Reproduce, please, only the lines from the first line below to the line containing "stmt-HubbardSuperconductivity-23918 of rung", inclusive.

╭─ Data shown

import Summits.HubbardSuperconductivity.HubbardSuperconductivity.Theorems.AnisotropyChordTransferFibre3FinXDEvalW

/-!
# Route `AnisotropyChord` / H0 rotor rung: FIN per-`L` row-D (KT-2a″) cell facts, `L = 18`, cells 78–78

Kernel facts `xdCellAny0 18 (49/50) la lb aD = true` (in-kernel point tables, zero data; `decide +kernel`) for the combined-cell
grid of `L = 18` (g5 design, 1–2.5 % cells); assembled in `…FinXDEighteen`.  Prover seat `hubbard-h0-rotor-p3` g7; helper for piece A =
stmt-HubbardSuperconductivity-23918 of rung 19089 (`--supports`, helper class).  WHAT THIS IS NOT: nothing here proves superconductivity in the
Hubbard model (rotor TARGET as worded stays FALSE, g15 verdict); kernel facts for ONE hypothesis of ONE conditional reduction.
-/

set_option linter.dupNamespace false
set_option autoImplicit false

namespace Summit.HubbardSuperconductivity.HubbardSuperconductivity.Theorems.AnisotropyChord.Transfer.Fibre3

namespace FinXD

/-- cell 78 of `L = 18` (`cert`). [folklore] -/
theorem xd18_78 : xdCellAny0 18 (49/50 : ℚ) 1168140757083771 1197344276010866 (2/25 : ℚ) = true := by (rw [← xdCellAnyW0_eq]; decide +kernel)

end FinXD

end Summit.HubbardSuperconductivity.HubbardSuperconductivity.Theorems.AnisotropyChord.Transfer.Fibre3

╰─

Task response -
import Summits.HubbardSuperconductivity.HubbardSuperconductivity.Theorems.AnisotropyChordTransferFibre3FinXDEvalW

/-!
# Route `AnisotropyChord` / H0 rotor rung: FIN per-`L` row-D (KT-2a″) cell facts, `L = 18`, cells 78–78

Kernel facts `xdCellAny0 18 (49/50) la lb aD = true` (in-kernel point tables, zero data; `decide +kernel`) for the combined-cell
grid of `L = 18` (g5 design, 1–2.5 % cells); assembled in `…FinXDEighteen`.  Prover seat `hubbard-h0-rotor-p3` g7; helper for piece A =
stmt-HubbardSuperconductivity-23918 of rung 19089 (`--supports`, helper class).  WHAT THIS IS NOT: nothing here proves superconductivity in the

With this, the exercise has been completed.